===== Records provided =====

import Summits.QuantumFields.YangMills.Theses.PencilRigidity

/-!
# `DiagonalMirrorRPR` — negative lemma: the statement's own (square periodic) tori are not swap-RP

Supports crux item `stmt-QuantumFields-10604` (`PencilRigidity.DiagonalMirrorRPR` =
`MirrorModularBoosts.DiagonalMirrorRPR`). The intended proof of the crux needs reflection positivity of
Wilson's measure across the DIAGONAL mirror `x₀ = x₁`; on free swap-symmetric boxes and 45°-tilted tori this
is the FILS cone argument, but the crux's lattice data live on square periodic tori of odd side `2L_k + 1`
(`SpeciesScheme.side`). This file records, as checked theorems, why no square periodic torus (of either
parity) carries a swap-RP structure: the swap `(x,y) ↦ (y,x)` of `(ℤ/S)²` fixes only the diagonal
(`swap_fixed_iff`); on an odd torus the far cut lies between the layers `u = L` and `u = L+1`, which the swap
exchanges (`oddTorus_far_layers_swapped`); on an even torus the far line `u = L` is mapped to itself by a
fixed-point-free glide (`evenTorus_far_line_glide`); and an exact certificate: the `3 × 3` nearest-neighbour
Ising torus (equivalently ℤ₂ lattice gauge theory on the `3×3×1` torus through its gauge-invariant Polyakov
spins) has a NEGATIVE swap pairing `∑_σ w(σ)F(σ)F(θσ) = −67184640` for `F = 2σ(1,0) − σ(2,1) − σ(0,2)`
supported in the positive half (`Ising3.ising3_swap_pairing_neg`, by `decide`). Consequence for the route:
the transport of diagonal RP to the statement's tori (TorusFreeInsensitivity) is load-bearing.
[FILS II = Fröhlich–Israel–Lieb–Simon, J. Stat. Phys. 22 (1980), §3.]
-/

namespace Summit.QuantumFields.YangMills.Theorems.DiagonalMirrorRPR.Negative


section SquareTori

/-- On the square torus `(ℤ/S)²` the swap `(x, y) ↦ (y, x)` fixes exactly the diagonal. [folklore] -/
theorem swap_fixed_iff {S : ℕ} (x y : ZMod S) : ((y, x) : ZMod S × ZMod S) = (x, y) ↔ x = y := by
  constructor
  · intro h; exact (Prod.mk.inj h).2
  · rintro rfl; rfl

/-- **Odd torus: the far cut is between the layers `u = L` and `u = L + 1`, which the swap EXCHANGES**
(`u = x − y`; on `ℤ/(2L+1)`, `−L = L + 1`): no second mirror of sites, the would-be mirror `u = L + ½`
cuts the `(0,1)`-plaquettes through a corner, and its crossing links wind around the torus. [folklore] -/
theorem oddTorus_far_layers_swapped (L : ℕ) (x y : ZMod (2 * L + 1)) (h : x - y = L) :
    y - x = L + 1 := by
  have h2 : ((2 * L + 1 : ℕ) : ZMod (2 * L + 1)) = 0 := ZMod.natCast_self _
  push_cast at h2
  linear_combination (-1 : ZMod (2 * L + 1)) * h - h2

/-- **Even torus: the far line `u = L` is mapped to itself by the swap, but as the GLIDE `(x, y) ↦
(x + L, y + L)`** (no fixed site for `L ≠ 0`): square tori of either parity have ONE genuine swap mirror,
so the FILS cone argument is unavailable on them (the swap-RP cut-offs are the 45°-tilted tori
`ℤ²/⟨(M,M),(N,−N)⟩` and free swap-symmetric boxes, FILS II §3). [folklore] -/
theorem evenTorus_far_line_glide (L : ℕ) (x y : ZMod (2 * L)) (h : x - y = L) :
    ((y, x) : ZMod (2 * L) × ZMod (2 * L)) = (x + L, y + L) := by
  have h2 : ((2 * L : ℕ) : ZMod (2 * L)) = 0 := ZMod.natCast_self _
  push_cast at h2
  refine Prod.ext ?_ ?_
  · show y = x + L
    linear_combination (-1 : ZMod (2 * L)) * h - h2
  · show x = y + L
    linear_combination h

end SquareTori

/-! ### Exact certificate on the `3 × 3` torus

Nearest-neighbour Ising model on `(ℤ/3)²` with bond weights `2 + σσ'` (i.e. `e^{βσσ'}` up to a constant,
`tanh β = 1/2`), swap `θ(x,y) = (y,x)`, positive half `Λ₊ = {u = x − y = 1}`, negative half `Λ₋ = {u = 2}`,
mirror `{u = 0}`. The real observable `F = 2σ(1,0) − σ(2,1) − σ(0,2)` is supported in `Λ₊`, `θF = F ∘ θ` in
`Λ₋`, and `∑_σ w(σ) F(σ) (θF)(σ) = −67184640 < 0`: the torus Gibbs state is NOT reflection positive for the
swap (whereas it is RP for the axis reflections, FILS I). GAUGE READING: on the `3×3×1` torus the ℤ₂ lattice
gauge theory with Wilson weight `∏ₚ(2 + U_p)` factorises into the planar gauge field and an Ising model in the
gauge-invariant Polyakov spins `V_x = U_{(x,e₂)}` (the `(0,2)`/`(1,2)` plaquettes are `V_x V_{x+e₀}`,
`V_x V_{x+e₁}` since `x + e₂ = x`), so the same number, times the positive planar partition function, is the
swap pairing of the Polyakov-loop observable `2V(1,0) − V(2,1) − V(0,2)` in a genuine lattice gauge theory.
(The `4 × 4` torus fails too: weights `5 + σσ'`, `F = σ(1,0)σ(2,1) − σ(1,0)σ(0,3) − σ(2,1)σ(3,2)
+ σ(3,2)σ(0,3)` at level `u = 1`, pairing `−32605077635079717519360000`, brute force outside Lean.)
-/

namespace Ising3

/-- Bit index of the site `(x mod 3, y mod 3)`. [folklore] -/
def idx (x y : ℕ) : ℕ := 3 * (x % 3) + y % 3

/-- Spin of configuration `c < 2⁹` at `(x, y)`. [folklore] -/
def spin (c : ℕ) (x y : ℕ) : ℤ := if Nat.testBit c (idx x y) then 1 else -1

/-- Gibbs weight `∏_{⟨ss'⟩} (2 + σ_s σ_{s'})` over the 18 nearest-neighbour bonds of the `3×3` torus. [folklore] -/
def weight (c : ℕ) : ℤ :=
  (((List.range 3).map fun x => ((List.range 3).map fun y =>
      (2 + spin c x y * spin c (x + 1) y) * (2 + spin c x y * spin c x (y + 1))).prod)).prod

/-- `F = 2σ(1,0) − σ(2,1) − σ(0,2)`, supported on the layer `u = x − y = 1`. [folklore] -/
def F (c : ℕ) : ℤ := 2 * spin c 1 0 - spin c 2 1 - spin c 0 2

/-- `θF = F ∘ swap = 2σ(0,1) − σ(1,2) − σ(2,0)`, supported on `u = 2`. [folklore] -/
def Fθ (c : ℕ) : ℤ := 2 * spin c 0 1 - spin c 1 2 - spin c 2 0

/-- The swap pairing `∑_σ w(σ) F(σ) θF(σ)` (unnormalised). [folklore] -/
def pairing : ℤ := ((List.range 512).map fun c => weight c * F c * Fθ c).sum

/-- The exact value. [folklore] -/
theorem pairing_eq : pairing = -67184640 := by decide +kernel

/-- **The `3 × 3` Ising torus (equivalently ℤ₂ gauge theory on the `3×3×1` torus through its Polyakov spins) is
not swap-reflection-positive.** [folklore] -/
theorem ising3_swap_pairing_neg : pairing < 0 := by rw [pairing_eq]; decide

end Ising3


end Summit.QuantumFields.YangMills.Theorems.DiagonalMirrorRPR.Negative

=====

## Task item
Write out the entries in full, exactly as given.

## Exercise response
import Summits.QuantumFields.YangMills.Theses.PencilRigidity

/-!
# `DiagonalMirrorRPR` — negative lemma: the statement's own (square periodic) tori are not swap-RP

Supports crux item `stmt-QuantumFields-10604` (`PencilRigidity.DiagonalMirrorRPR` =
`MirrorModularBoosts.DiagonalMirrorRPR`). The intended proof of the crux needs reflection positivity of
Wilson's measure across the DIAGONAL mirror `x₀ = x₁`; on free swap-symmetric boxes and 45°-tilted tori this
is the FILS cone argument, but the crux's lattice data live on square periodic tori of odd side `2L_k + 1`
(`SpeciesScheme.side`). This file records, as checked theorems, why no square periodic torus (of either
parity) carries a swap-RP structure: the swap `(x,y) ↦ (y,x)` of `(ℤ/S)²` fixes only the diagonal
(`swap_fixed_iff`); on an odd torus the far cut lies between the layers `u = L` and `u = L+1`, which the swap
exchanges (`oddTorus_far_layers_swapped`); on an even torus the far line `u = L` is mapped to itself by a
fixed-point-free glide (`evenTorus_far_line_glide`); and an exact certificate: the `3 × 3` nearest-neighbour
Ising torus (equivalently ℤ₂ lattice gauge theory on the `3×3×1` torus through its gauge-invariant Polyakov
spins) has a NEGATIVE swap pairing `∑_σ w(σ)F(σ)F(θσ) = −67184640` for `F = 2σ(1,0) − σ(2,1) − σ(0,2)`
supported in the positive half (`Ising3.ising3_swap_pairing_neg`, by `decide`). Consequence for the route:
the transport of diagonal RP to the statement's tori (TorusFreeInsensitivity) is load-bearing.
[FILS II = Fröhlich–Israel–Lieb–Simon, J. Stat. Phys. 22 (1980), §3.]
-/

namespace Summit.QuantumFields.YangMills.Theorems.DiagonalMirrorRPR.Negative


section SquareTori

/-- On the square torus `(ℤ/S)²` the swap `(x, y) ↦ (y, x)` fixes exactly the diagonal. [folklore] -/
theorem swap_fixed_iff {S : ℕ} (x y : ZMod S) : ((y, x) : ZMod S × ZMod S) = (x, y) ↔ x = y := by
  constructor
  · intro h; exact (Prod.mk.inj h).2
  · rintro rfl; rfl

/-- **Odd torus: the far cut is between the layers `u = L` and `u = L + 1`, which the swap EXCHANGES**
(`u = x − y`; on `ℤ/(2L+1)`, `−L = L + 1`): no second mirror of sites, the would-be mirror `u = L + ½`
cuts the `(0,1)`-plaquettes through a corner, and its crossing links wind around the torus. [folklore] -/
theorem oddTorus_far_layers_swapped (L : ℕ) (x y : ZMod (2 * L + 1)) (h : x - y = L) :
    y - x = L + 1 := by
  have h2 : ((2 * L + 1 : ℕ) : ZMod (2 * L + 1)) = 0 := ZMod.natCast_self _
  push_cast at h2
  linear_combination (-1 : ZMod (2 * L + 1)) * h - h2

/-- **Even torus: the far line `u = L` is mapped to itself by the swap, but as the GLIDE `(x, y) ↦
(x + L, y + L)`** (no fixed site for `L ≠ 0`): square tori of either parity have ONE genuine swap mirror,
so the FILS cone argument is unavailable on them (the swap-RP cut-offs are the 45°-tilted tori
`ℤ²/⟨(M,M),(N,−N)⟩` and free swap-symmetric boxes, FILS II §3). [folklore] -/
theorem evenTorus_far_line_glide (L : ℕ) (x y : ZMod (2 * L)) (h : x - y = L) :
    ((y, x) : ZMod (2 * L) × ZMod (2 * L)) = (x + L, y + L) := by
  have h2 : ((2 * L : ℕ) : ZMod (2 * L)) = 0 := ZMod.natCast_self _
  push_cast at h2
  refine Prod.ext ?_ ?_
  · show y = x + L
    linear_combination (-1 : ZMod (2 * L)) * h - h2
  · show x = y + L
    linear_combination h

end SquareTori

/-! ### Exact certificate on the `3 × 3` torus

Nearest-neighbour Ising model on `(ℤ/3)²` with bond weights `2 + σσ'` (i.e. `e^{βσσ'}` up to a constant,
`tanh β = 1/2`), swap `θ(x,y) = (y,x)`, positive half `Λ₊ = {u = x − y = 1}`, negative half `Λ₋ = {u = 2}`,
mirror `{u = 0}`. The real observable `F = 2σ(1,0) − σ(2,1) − σ(0,2)` is supported in `Λ₊`, `θF = F ∘ θ` in
`Λ₋`, and `∑_σ w(σ) F(σ) (θF)(σ) = −67184640 < 0`: the torus Gibbs state is NOT reflection positive for the
swap (whereas it is RP for the axis reflections, FILS I). GAUGE READING: on the `3×3×1` torus the ℤ₂ lattice
gauge theory with Wilson weight `∏ₚ(2 + U_p)` factorises into the planar gauge field and an Ising model in the
gauge-invariant Polyakov spins `V_x = U_{(x,e₂)}` (the `(0,2)`/`(1,2)` plaquettes are `V_x V_{x+e₀}`,
`V_x V_{x+e₁}` since `x + e₂ = x`), so the same number, times the positive planar partition function, is the
swap pairing of the Polyakov-loop observable `2V(1,0) − V(2,1) − V(0,2)` in a genuine lattice gauge theory.
(The `4 × 4` torus fails too: weights `5 + σσ'`, `F = σ(1,0)σ(2,1) − σ(1,0)σ(0,3) − σ(2,1)σ(3,2)
+ σ(3,2)σ(0,3)` at level `u = 1`, pairing `−32605077635079717519360000`, brute force outside Lean.)
-/

namespace Ising3

/-- Bit index of the site `(x mod 3, y mod 3)`. [folklore] -/
def idx (x y : ℕ) : ℕ := 3 * (x % 3) + y % 3

/-- Spin of configuration `c < 2⁹` at `(x, y)`. [folklore] -/
def spin (c : ℕ) (x y : ℕ) : ℤ := if Nat.testBit c (idx x y) then 1 else -1

/-- Gibbs weight `∏_{⟨ss'⟩} (2 + σ_s σ_{s'})` over the 18 nearest-neighbour bonds of the `3×3` torus. [folklore] -/
def weight (c : ℕ) : ℤ :=
  (((List.range 3).map fun x => ((List.range 3).map fun y =>
      (2 + spin c x y * spin c (x + 1) y) * (2 + spin c x y * spin c x (y + 1))).prod)).prod

/-- `F = 2σ(1,0) − σ(2,1) − σ(0,2)`, supported on the layer `u = x − y = 1`. [folklore] -/
def F (c : ℕ) : ℤ := 2 * spin c 1 0 - spin c 2 1 - spin c 0 2

/-- `θF = F ∘ swap = 2σ(0,1) − σ(1,2) − σ(2,0)`, supported on `u = 2`. [folklore] -/
def Fθ (c : ℕ) : ℤ := 2 * spin c 0 1 - spin c 1 2 - spin c 2 0

/-- The swap pairing `∑_σ w(σ) F(σ) θF(σ)` (unnormalised). [folklore] -/
def pairing : ℤ := ((List.range 512).map fun c => weight c * F c * Fθ c).sum

/-- The exact value. [folklore] -/
theorem pairing_eq : pairing = -67184640 := by decide +kernel

/-- **The `3 × 3` Ising torus (equivalently ℤ₂ gauge theory on the `3×3×1` torus through its Polyakov spins) is
not swap-reflection-positive.** [folklore] -/
theorem ising3_swap_pairing_neg : pairing < 0 := by rw [pairing_eq]; decide

end Ising3


end Summit.QuantumFields.YangMills.Theorems.DiagonalMirrorRPR.Negative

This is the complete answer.